Laura’s full presentation

Laura’s Full Presentation can be seen online here: Laura March’s Presentation or you can access the PDF here: curriculum-design-presentation-by-Laura-March

As we worked through the presentation, Laura provided us with a curriculum design Document: curriculum design document for teachers by laura march.

Working through this briefly had some interesting effect on my thoughts, especially when she noted some examples of instructional strategies and offered the following links:

Instructional strategies

For examples and descriptions, consult the following resources:
• UT-Austin Learning Sciences
• Carnegie Mellon Teaching Excellence & Educational Innovation
• Illinois Online Network’s Instructional Strategies for Online Courses
• Creating Inclusive Classrooms

She offered us a syllabus template that we could use, and we discussed how that might affect our classroom. I’ll attach it here: syllabustemplate_lauramarch. This item is not likely to be accessible, so didn’t have that great of an impact on me though.

Fifty Alternatives to Lecture

We completed our talk by discussing alternatives to boring presentation patterns that she enjoyed. These had been researched by J. Prusch and written and adapted by A.M. Pickett.

Almost any activity can be designed to be carried out in some way or another for an online course. Most important is that the instructor must set up the activity with all the supporting and explanatory documentation necessary for the students to understand fully what they are to do, when, where in the course they are to do it, what is expected specifically, and how they will be evaluated. Areas in the course must be designed and set up in advance by the instructor to account for and accommodate, explain, model, and evaluate each activity. Below are some ideas to get you thinking about what is possible and how. For help implementing any of these ideas in your course, contact your assigned instructional design partner.
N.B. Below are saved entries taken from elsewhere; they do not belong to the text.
/-! ## §2 Local root numbers: `+1` everywhere (good away from `131`, NON-split multiplicative above each bad prime); algebraic root number `−1` -/
section LocalRootNumbers131A1

/-- At a place `v` with `v(Δ) = 1` (`v ∤ 131`) the curve has good reduction, so `W_v = 1`. [cite: Rohrlich1993Compositio, Prop. 2(i)] -/
theorem localRootNumberAt_of_valuation_Δ_eq_one_131A1 (v : HeightOneSpectrum ℤ)
    (h : v.valuation ℚ (⟨0, -1, 1, 1, 0⟩ : WeierstrassCurve ℚ).Δ = 1) :
    haveI := isElliptic_131A1
    (⟨0, -1, 1, 1, 0⟩ : WeierstrassCurve ℚ).localRootNumberAt v = 1 :=
  haveI := isElliptic_131A1
  WeierstrassCurve.localRootNumberAt_of_hasGoodReductionAt
    (hasGoodReductionAt_of_valuation_Δ_eq_one_holds v _ (isIntegralAt_131A1 v) h)

/-- If `v(Δ) < 1` then `v` is the place above `131`: `131 ∈ v` (`Δ = -131`). [folklore] -/
theorem mem_of_valuation_Δ_lt_one_131A1 {v : HeightOneSpectrum ℤ}
    (h : v.valuation ℚ (⟨0, -1, 1, 1, 0⟩ : WeierstrassCurve ℚ).Δ < 1) : (131 : ℤ) ∈ v.asIdeal := by
  rw [Δ_131A1_rat] at h
  have h' : v.valuation ℚ (algebraMap ℤ ℚ 131) < 1 := by
    have : (-131 : ℚ) = -(algebraMap ℤ ℚ 131) := by norm_num
    rw [this, Valuation.map_neg] at h
    exact h
  exact (v.valuation_lt_one_iff_mem (131 : ℤ)).mp h'

/-- At a place `v` with `32 ∉ v`, `c₄ = -32` is a `v`-unit. [cite: SilvermanAEC2009, VII.5 Prop. 5.1(b)] -/
theorem valuation_c₄_eq_one_131A1_of {v : HeightOneSpectrum ℤ} (hc : (32 : ℤ) ∉ v.asIdeal) :
    v.valuation ℚ (⟨0, -1, 1, 1, 0⟩ : WeierstrassCurve ℚ).c₄ = 1 := by
  rw [c₄_131A1_rat]
  rw [show (-32 : ℚ) = -(algebraMap ℤ ℚ 32) by norm_num, Valuation.map_neg]
  by_contra h
  have hlt := lt_of_le_of_ne (v.valuation_le_one (32 : ℤ)) h
  exact hc ((v.valuation_lt_one_iff_mem (32 : ℤ)).mp hlt)
import Summits.Ventures.PercRepro.Night2FatXStructure

/-!
# night-2: the thin faces of a target are thin faces of the basis

For a target `T ⊇ Q = insert z B` of a basis pair, a thin face `T.erase w` (`faceOk T w`) is a face at a point
`w ∈ Q ∖ K`, the face `Q.erase w` of the basis is thin as well (`faceOk_base_of_faceOk`), both have the same closure
(hence the same request), and `w` is a coloop of `T ∖ K`.  So `L1 T` is the sum of the BASE requests
`req (Q.erase w)` over the points `w ∈ Q ∖ K` whose face of `T` is thin (`L1_eq_sum_base_req`), and is bounded by
the sum over the thin faces of `Q` at the coloops of `T ∖ K` (`L1_le_sum_base_req_coloops`):
`L1 T = Σ_{w ∈ C_eff(T)} r_w` in the notation of `proofs/NIGHT-2-g32.md` §2.2.
-/

namespace PercRepro.Shadow

open PercRepro.ThmH PercRepro.PerFlat

variable {α : Type*} [DecidableEq α] {M : Matroid α} [M.Finite] {G : Finset α}

/-- **A thin face of a target is a thin face of the basis**: `faceOk T w` gives `w ∈ Q`, `faceOk Q w` and
`clF (T.erase w) = clF (Q.erase w)`. -/
theorem faceOk_base_of_faceOk (hG : G ∈ flatsQ M (5 + 1)) (hd : (gr M \ G).card = 2) (hk : kColoops M G = 1)
    {B : Finset α} (hB : B ∈ thinMembers M 5 G) {z : α} (hz : z ∈ G \ clF M B) {T : Finset α}
    (hT : T ∈ tgtSets M 5 G B z) {w : α} (hw : w ∈ T \ coloops M G) (hok : faceOk M G T w) :
    w ∈ insert z B ∧ faceOk M G (insert z B) w ∧ clF M (T.erase w) = clF M ((insert z B).erase w) := by
  obtain ⟨hthin, hwcl⟩ := hok
  have hd' : (gr M \ G).card ≤ 5 := by omega
  have hGg : G ⊆ gr M := (mem_flatsQ.1 hG).1
  have hTG : T ⊆ G := subset_G_of_mem_shadowAt (mem_tgtSets.1 hT).1
  have hQT : insert z B ⊆ T := (mem_tgtSets.1 hT).2.1
  have hQG : insert z B ⊆ G := hQT.trans hTG
  have hKQ : coloops M G ⊆ insert z B :=
    (coloops_subset_of_mem_thinMembers hG hd' hB).trans (Finset.subset_insert _ _)
  have hQ6 := rkN_insert_eq_six_of_thin hG hB hz
  have h5 := rkN_eq_five_of_mem_thinMembers hthin
  rw [Finset.mem_sdiff] at hw
  -- `w ∈ Q`
  have hwQ : w ∈ insert z B := by
    by_contra hwQ
    have hsub : insert z B ⊆ T.erase w := by
      intro e he
      rw [Finset.mem_erase]
      exact ⟨fun h => hwQ (h ▸ he), hQT he⟩
    have := rkN_mono (M := M) hsub
    omega
  have hsub : (insert z B).erase w ⊆ T.erase w := Finset.erase_subset_erase _ hQT
  have hQeg : (insert z B).erase w ⊆ gr M := (Finset.erase_subset _ _).trans (hQG.trans hGg)
  have hTeg : T.erase w ⊆ gr M := (Finset.erase_subset _ _).trans (hTG.trans hGg)
  -- `rk (Q.erase w) = 5`
  have hr5 : rkN M ((insert z B).erase w) = 5 := by
    have h1 := rkN_erase_ge (M := M) (insert z B) w
    have h2 := rkN_mono (M := M) hsub
    omega
  have hcl : clF M ((insert z B).erase w) = clF M (T.erase w) := by
    apply clF_eq_clF_of_subset_clF_of_rkN_le hTeg (hsub.trans (subset_clF_of_subset_gr hTeg))
    omega
  refine ⟨hwQ, ⟨?_, ?_⟩, hcl.symm⟩
  · -- `Q.erase w` is a thin member
    rw [mem_thinMembers, mem_membersIn, mem_Uq]
    have hKQe : coloops M G ⊆ (insert z B).erase w := by
      intro e he
      rw [Finset.mem_erase]
      exact ⟨fun h => hw.2 (h ▸ he), hKQ he⟩
    refine ⟨⟨⟨hQeg, ?_, ?_⟩, ?_⟩, ?_⟩
    · rw [eRk_eq_rkN, hr5]
    · -- `rk (gr ∖ Q.erase w) = 7`: `≥` from `gr ∖ T.erase w ⊆ gr ∖ Q.erase w`, `≤` from `G ∖ Q.erase w ⊆ G ∖ K`
      rw [eRk_eq_rkN]
      have h7 := rkN_sdiff_eq_of_mem_Uq (mem_membersIn.1 (mem_thinMembers.1 hthin).1).1
      have hge : rkN M (gr M \ T.erase w) ≤ rkN M (gr M \ (insert z B).erase w) :=
        rkN_mono (Finset.sdiff_subset_sdiff (Finset.Subset.refl _) hsub)
      have hle : rkN M (gr M \ (insert z B).erase w) ≤ 7 := by
        have hsub2 : gr M \ (insert z B).erase w ⊆ (G \ coloops M G) ∪ (gr M \ G) := by
          intro e he
          rw [Finset.mem_sdiff] at he
          rw [Finset.mem_union, Finset.mem_sdiff, Finset.mem_sdiff]
          by_cases heG : e ∈ G
          · exact Or.inl ⟨heG, fun h => he.2 (hKQe h)⟩
          · exact Or.inr ⟨he.1, heG⟩
        have h1 := rkN_mono (M := M) hsub2
        have h2 := rkN_union_le_add_card (M := M) (G \ coloops M G) (gr M \ G)
        rw [hd, rkN_sdiff_coloops_eq_five hG hk] at h2
        omega
      have : rkN M (gr M \ (insert z B).erase w) = 7 := by omega
      rw [this]
    · exact clF_subset_of_subset_flatsQ hG ((Finset.erase_subset _ _).trans hQG)
    · -- not layer 0: `G ∖ clF (Q.erase w) ⊇ G ∖ clF (T.erase w)` has `≥ 2` points
      intro hlay
      have h2 := two_le_card_sdiff_of_not_lay0 hG hd' (mem_thinMembers.1 hthin).1 (mem_thinMembers.1 hthin).2
      have h1 := (mem_lay0.1 hlay).2.1
      rw [hcl] at h1
      omega
  · rw [Finset.mem_sdiff] at hwcl ⊢
    rw [hcl]
    exact hwcl

/-- A thin face of a target is at a coloop of `T ∖ K`. -/
theorem mem_coloops_sdiff_of_faceOk (hG : G ∈ flatsQ M (5 + 1)) {T : Finset α} (hTG : T ⊆ G)
    (hT6 : rkN M T = 6) {w : α} (hw : w ∈ T \ coloops M G) (hok : faceOk M G T w) :
    w ∈ coloops M (T \ coloops M G) := by
  obtain ⟨hthin, -⟩ := hok
  have h5 := rkN_eq_five_of_mem_thinMembers hthin
  rw [mem_coloops]
  refine ⟨hw, fun hcl => ?_⟩
  -- `w ∈ clF ((T ∖ K).erase w) ⊆ clF (T.erase w)` would give `rk T = rk (T.erase w) = 5`
  have hsub : (T \ coloops M G).erase w ⊆ T.erase w :=
    Finset.erase_subset_erase _ Finset.sdiff_subset
  have hwcl : w ∈ clF M (T.erase w) := clF_mono hsub hcl
  have hTg : T.erase w ⊆ gr M := (Finset.erase_subset _ _).trans (hTG.trans (mem_flatsQ.1 hG).1)
  have hins : rkN M (insert w (T.erase w)) ≤ rkN M (T.erase w) := rkN_insert_le_of_mem_clF hTg hwcl
  rw [Finset.insert_erase (Finset.mem_sdiff.1 hw).1] at hins
  omega

/-- **`L1 T` is the sum of the BASE requests** over the points `w ∈ Q ∖ K` whose face of `T` is thin. -/
theorem L1_eq_sum_base_req (hG : G ∈ flatsQ M (5 + 1)) (hd : (gr M \ G).card = 2) (hk : kColoops M G = 1)
    {B : Finset α} (hB : B ∈ thinMembers M 5 G) {z : α} (hz : z ∈ G \ clF M B) {T : Finset α}
    (hT : T ∈ tgtSets M 5 G B z) :
    L1 M 5 G T = ∑ w ∈ (insert z B \ coloops M G).filter (fun w => faceOk M G T w),
      req M 5 ((insert z B).erase w) := by
  rw [L1_eq_sum_req_faces hG hd]
  have hQT : insert z B ⊆ T := (mem_tgtSets.1 hT).2.1
  have hset : (T \ coloops M G).filter (fun w => faceOk M G T w) =
      (insert z B \ coloops M G).filter (fun w => faceOk M G T w) := by
    ext w
    rw [Finset.mem_filter, Finset.mem_filter, Finset.mem_sdiff, Finset.mem_sdiff]
    constructor
    · rintro ⟨⟨hwT, hwK⟩, hok⟩
      exact ⟨⟨(faceOk_base_of_faceOk hG hd hk hB hz hT (Finset.mem_sdiff.2 ⟨hwT, hwK⟩) hok).1, hwK⟩, hok⟩
    · rintro ⟨⟨hwQ, hwK⟩, hok⟩
      exact ⟨⟨hQT hwQ, hwK⟩, hok⟩
  rw [hset]
  apply Finset.sum_congr rfl
  intro w hw
  rw [Finset.mem_filter, Finset.mem_sdiff] at hw
  have := (faceOk_base_of_faceOk hG hd hk hB hz hT (Finset.mem_sdiff.2 ⟨hQT hw.1.1, hw.1.2⟩) hw.2).2.2
  unfold req
  rw [this]

/-- **`L1 T ≤ Σ r_w` over the thin faces of `Q` at the coloops of `T ∖ K`** (the effective coloops of the target). -/
theorem L1_le_sum_base_req_coloops (hG : G ∈ flatsQ M (5 + 1)) (hd : (gr M \ G).card = 2)
    (hk : kColoops M G = 1) {B : Finset α} (hB : B ∈ thinMembers M 5 G) {z : α} (hz : z ∈ G \ clF M B)
    {T : Finset α} (hT : T ∈ tgtSets M 5 G B z) :
    L1 M 5 G T ≤ ∑ w ∈ (insert z B \ coloops M G).filter
      (fun w => faceOk M G (insert z B) w ∧ w ∈ coloops M (T \ coloops M G)), req M 5 ((insert z B).erase w) := by
  rw [L1_eq_sum_base_req hG hd hk hB hz hT]
  apply Finset.sum_le_sum_of_subset_of_nonneg
  · intro w hw
    rw [Finset.mem_filter, Finset.mem_sdiff] at hw
    rw [Finset.mem_filter, Finset.mem_sdiff]
    have hQT : insert z B ⊆ T := (mem_tgtSets.1 hT).2.1
    have hTG : T ⊆ G := subset_G_of_mem_shadowAt (mem_tgtSets.1 hT).1
    have hwT : w ∈ T \ coloops M G := Finset.mem_sdiff.2 ⟨hQT hw.1.1, hw.1.2⟩
    refine ⟨hw.1, (faceOk_base_of_faceOk hG hd hk hB hz hT hwT hw.2).2.1, ?_⟩
    exact mem_coloops_sdiff_of_faceOk hG hTG (rkN_eq_of_mem_shadowAt (mem_tgtSets.1 hT).1) hwT hw.2
  · intro w _ _
    exact req_nonneg _ _

end PercRepro.Shadow
import Literature.NumberTheory.LFunctions.DeterminantEquationDFIProofs
import Literature.NumberTheory.LFunctions.DeterminantEquationDFITheorem1
import HarnessLib

/-!
# Discharges of named facts of `DeterminantEquationDFI.lean`

`Literature/NumberTheory/LFunctions/DeterminantEquationDFIHolds.lean` — proofs-only sibling of
`DeterminantEquationDFI.lean` (no definitions, no named facts). Each theorem below closes a
named fact `X : Prop` of that file as `X_holds : X` by composing an ACCEPTED reduction theorem
of the tree with the ACCEPTED unconditional `_holds` discharges of all of its hypotheses;
nothing is re-proved and no statement is changed. Recorded by the librarian sweep g25
(2026-08-16, pass 5c: facts dischargeable in one line from the tree's own lemmas), so that the
facts census, `#h21_route_deps` and the cone guardrail see these facts as theorems.

Discharged here:

* `DukeFriedlanderIwaniec1997_determinant_holds` :=
  `determinant_of_bilinearKloostermanFractions`
  `DukeFriedlanderIwaniec1997_bilinearKloostermanFractions_holds`
  (`DeterminantEquationDFITheorem1.lean`).

## References

* [DukeFriedlanderIwaniec1997Determinant] — see `lean/references.bib` and the docstring of the fact in `DeterminantEquationDFI.lean`.
-/

namespace Literature.NumberTheory.LFunctions

/-- **Discharge of the named fact `DukeFriedlanderIwaniec1997_determinant`**
(`DeterminantEquationDFI.lean`): Duke–Friedlander–Iwaniec, representations by the determinant,
Theorem 1 (LMS LNS 237 (1997), p. 110). … — obtained as
`determinant_of_bilinearKloostermanFractions` applied to the tree's unconditional discharge
`DukeFriedlanderIwaniec1997_bilinearKloostermanFractions_holds` of its hypothesis (reduction
in `DeterminantEquationDFITheorem1.lean`).
[cite: DukeFriedlanderIwaniec1997Determinant, Theorem 1, p. 110] -/
theorem DukeFriedlanderIwaniec1997_determinant_holds :
    DukeFriedlanderIwaniec1997_determinant :=
  determinant_of_bilinearKloostermanFractions
    DukeFriedlanderIwaniec1997_bilinearKloostermanFractions_holds

end Literature.NumberTheory.LFunctions
include hB hAB hl in
/-- **The family of a wall frame is injective on the content set** (every ratio, `u ∈ [0, 1]`).
[folklore] -/
theorem injOn_wallScalePiece' {u : ℝ} (hu : u ∈ Icc (0 : ℝ) 1) :
    InjOn (b.wallScalePiece HU.cone F lam₀ u)
      (b.contentSet HU.cone.spike.κ_pos HU.cone.spike.seven_le_gapLo HU.cone.spike.seven_le_gapHi) := by
  intro s hs s' hs' he
  rw [b.wallScalePiece_eq_of_mem HU.cone hW lam₀ u hs, b.wallScalePiece_eq_of_mem HU.cone hW lam₀ u hs'] at he
  exact b.injOn_scalePt' HU hB hAB hl hu hs hs' (coe_psiN_symm_injective he)

include hB hl in
/-- **The family of a wall frame avoids the walls.** [folklore] -/
theorem wallScalePiece_ne' {u : ℝ} (hu : u ∈ Icc (0 : ℝ) 1) {s : ℝ}
    (hs : s ∈ b.contentSet HU.cone.spike.κ_pos HU.cone.spike.seven_le_gapLo HU.cone.spike.seven_le_gapHi) {t : ℝ}
    (ht : t ∈ Ico b.alo (b.alo + 1))
    (hts : t ∉ b.contentSet HU.cone.spike.κ_pos HU.cone.spike.seven_le_gapLo HU.cone.spike.seven_le_gapHi) :
    b.wallScalePiece HU.cone F lam₀ u s ≠ F t := by
  rw [b.wallScalePiece_eq_of_mem HU.cone hW lam₀ u hs, scalePt]
  exact b.cone_of_isWallPt HU.cone hB hs (b.scaleFn_mem_Icc01 ⟨hl.1.le, hl.2⟩ hu κ s) (hW.wall t ht hts)

include hB hl in
/-- **The shrunk wall frame loop is a regular loop** (every ratio, `u ∈ [0, 1]`). [folklore] -/
theorem isRegularLoop_wallShrinkLoop' {u : ℝ} (hu : u ∈ Icc (0 : ℝ) 1) :
    IsRegularLoop (periodise b.alo (b.wallScalePiece HU.cone F lam₀ u)) :=
  hW.isRegularLoop.periodise_of_eqOn_compl
    (b.contDiff_wallScalePiece_stage HU.cone hW hB lam₀ u) b.seamEps_bounds.1 hW.seam
    (b.contentSet_subset_seam HU.cone) isClosed_Icc (fun _ ht ↦ b.wallScalePiece_eq_of_not_mem HU.cone hW hB lam₀ u ht)
    (fun _ hs ↦ b.norm_wallScalePiece_of_mem HU.cone hW lam₀ u hs)
    (fun _ hs ↦ b.deriv_wallScalePiece_ne_zero HU.cone hW hB hl hu hs)

include hB hAB hl in
/-- **The family of a wall frame is injective on the fundamental domain** (every ratio). [folklore] -/
theorem injOn_wallScalePiece_Ico' {u : ℝ} (hu : u ∈ Icc (0 : ℝ) 1) :
    InjOn (b.wallScalePiece HU.cone F lam₀ u) (Ico b.alo (b.alo + 1)) :=
  injOn_Ico_of_eqOn_compl hW.injOn
    (fun _ ht ↦ b.wallScalePiece_eq_of_not_mem HU.cone hW hB lam₀ u ht) (b.injOn_wallScalePiece' HU hB hAB hW hl hu)
    (fun _ hs _ ht hts ↦ b.wallScalePiece_ne' HU hB hW hl hu hs ht hts)

/-- **The shrunk wall frame knot at ratio `λ₀`** (any `λ₀ ∈ (0, 1]`, uniform shrink scale).
[folklore] -/
def wallShrinkKnotU (hl : lam₀ ∈ Ioc (0 : ℝ) 1) (hB : B.InSouth) (hAB : Disjoint (range A) (range B)) : Knot :=
  (b.isRegularLoop_wallShrinkLoop' HU hB hW hl ⟨zero_le_one, le_rfl⟩).toKnot
    (periodise_simple_iff.2 (b.injOn_wallScalePiece_Ico' HU hB hAB hW hl ⟨zero_le_one, le_rfl⟩))

/-- The shrunk wall frame knot on the circle point of parameter `t`. [folklore] -/
theorem coe_wallShrinkKnotU_circlePt (hl : lam₀ ∈ Ioc (0 : ℝ) 1) (hB : B.InSouth) (hAB : Disjoint (range A) (range B)) (t : ℝ) :
    ((b.wallShrinkKnotU HU hW hl hB hAB (circlePt t) : 𝕊 3) : 𝔼 4) = periodise b.alo (b.wallScalePiece HU.cone F lam₀ 1) t :=
  (b.isRegularLoop_wallShrinkLoop' HU hB hW hl ⟨zero_le_one, le_rfl⟩).coe_toKnot_circlePt _ t

/-- **The knot of a wall frame is isotopic to its shrunk knot, for every ratio `λ₀ ∈ (0, 1]`.**
[cite: HirschDT1976, Ch. 8 §1, Thm. 1.3] -/
theorem isIsotopic_frameKnot_wallShrinkKnotU (hl : lam₀ ∈ Ioc (0 : ℝ) 1) (hB : B.InSouth) (hAB : Disjoint (range A) (range B)) :
    (b.frameKnot hW).IsIsotopic (b.wallShrinkKnotU HU hW hl hB hAB) :=
  IsRegularLoop.isIsotopic_of_modification (G := b.wallScalePiece HU.cone F lam₀)
    hW.isRegularLoop hW.injOn
    (b.isRegularLoop_wallShrinkLoop' HU hB hW hl ⟨zero_le_one, le_rfl⟩) (b.injOn_wallScalePiece_Ico' HU hB hAB hW hl ⟨zero_le_one, le_rfl⟩)
    b.seamEps_bounds.1 hW.seam (b.contDiff_wallScalePiece HU.cone hW hB lam₀)
    (b.contentSet_subset_seam HU.cone) isClosed_Icc (fun u _ ht ↦ b.wallScalePiece_eq_of_not_mem HU.cone hW hB lam₀ u ht)
    (b.wallScalePiece_zero HU.cone hW hB lam₀)
    (fun u _ _ hs ↦ b.norm_wallScalePiece_of_mem HU.cone hW lam₀ u hs)
    (fun _ hu _ hs ↦ b.deriv_wallScalePiece_ne_zero HU.cone hW hB hl hu hs)
    (fun _ hu ↦ b.injOn_wallScalePiece' HU hB hAB hW hl hu)
    (fun _ hu _ hs _ ht hts ↦ b.wallScalePiece_ne' HU hB hW hl hu hs ht hts)

omit HU hW

/-! ### The uniform shrink scale hypotheses hold for all small `κ` -/

/-- **Existence of uniform shrink scales**: in normal position (`B` south) there are `ε, r, A'`
such that every sufficiently small `κ > 0` is a uniform shrink scale. [folklore] -/
theorem exists_shrinkScaleU (hB : B.InSouth) :
    ∃ ε r A' κ₀ : ℝ, 0 < κ₀ ∧ ∀ κ', 0 < κ' → κ' ≤ κ₀ → b.ShrinkScaleU hcross ε r A' κ' := by
  obtain ⟨ε, r, A', κ₁, hκ₁, hcone⟩ := b.exists_coneScale hcross hB
  have hc1 := hcone κ₁ hκ₁ le_rfl
  have hr : 0 < r := hc1.spike.flat.r_pos
  have hg : 0 < min (r / 2) (min b.gapLo b.gapHi) := lt_min (by linarith) (lt_min b.gapLo_pos b.gapHi_pos)
  obtain ⟨d, hd, hdepth⟩ := b.exists_depth_farSouth hcross hB hg
  set N := ‖((b.frame hcross : (𝔼 3) ≃L[ℝ] 𝔼 3) : (𝔼 3) →L[ℝ] 𝔼 3)‖
  have hN : 0 ≤ N := norm_nonneg _
  set κ₀ := min κ₁ (d / (64 * (N + 1))) with hκ₀
  have hκ₀pos : 0 < κ₀ := lt_min hκ₁ (by positivity)
  refine ⟨ε, r, A', κ₀, hκ₀pos, fun κ' hκ' hle ↦ ⟨hcone κ' hκ' (hle.trans (min_le_left _ _)), d, hdepth, ?_⟩⟩
  have k : κ' ≤ d / (64 * (N + 1)) := hle.trans (min_le_right _ _)
  rw [le_div_iff₀ (by positivity)] at k
  nlinarith

end BandData

end Literature.Topology.FourManifolds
1. Conduct an interview: A formal interview consists of a series of well-chosen questions (and often a set of tasks or problems) which are designed to elicit a portrait of a student’s understanding about a concept or set of related concepts. The interview may be conducted as an offline activity and videotaped or audiotaped for later analysis, or online asynchronously. Online course assignments and activities can be designed to prepare interview questions either as individual or small group activities.

2. Guest speaker: Instructors can bring additional expertise into the “classroom” in the form of virtual guest speakers. The instructor sets up a module or section in the course for the guest speaker, sets up the activity, introduces the guest speaker, requests web access for the guest speaker, and creates the kick off document for the guest speaker to use to start the discussion or presentation. The Guest then interacts in the course via the web.

3. Student led discussion: Often associated with ‘idea circles.’ These are peer-led, small group or whole class discussions of concepts fueled by single or multiple text sources. Students work together with a student leader to build abstract understandings from the facts, data, and details provided by a variety of resources. Variations include students assuming the role of the professor, asking guiding questions, & facilitating the discussion.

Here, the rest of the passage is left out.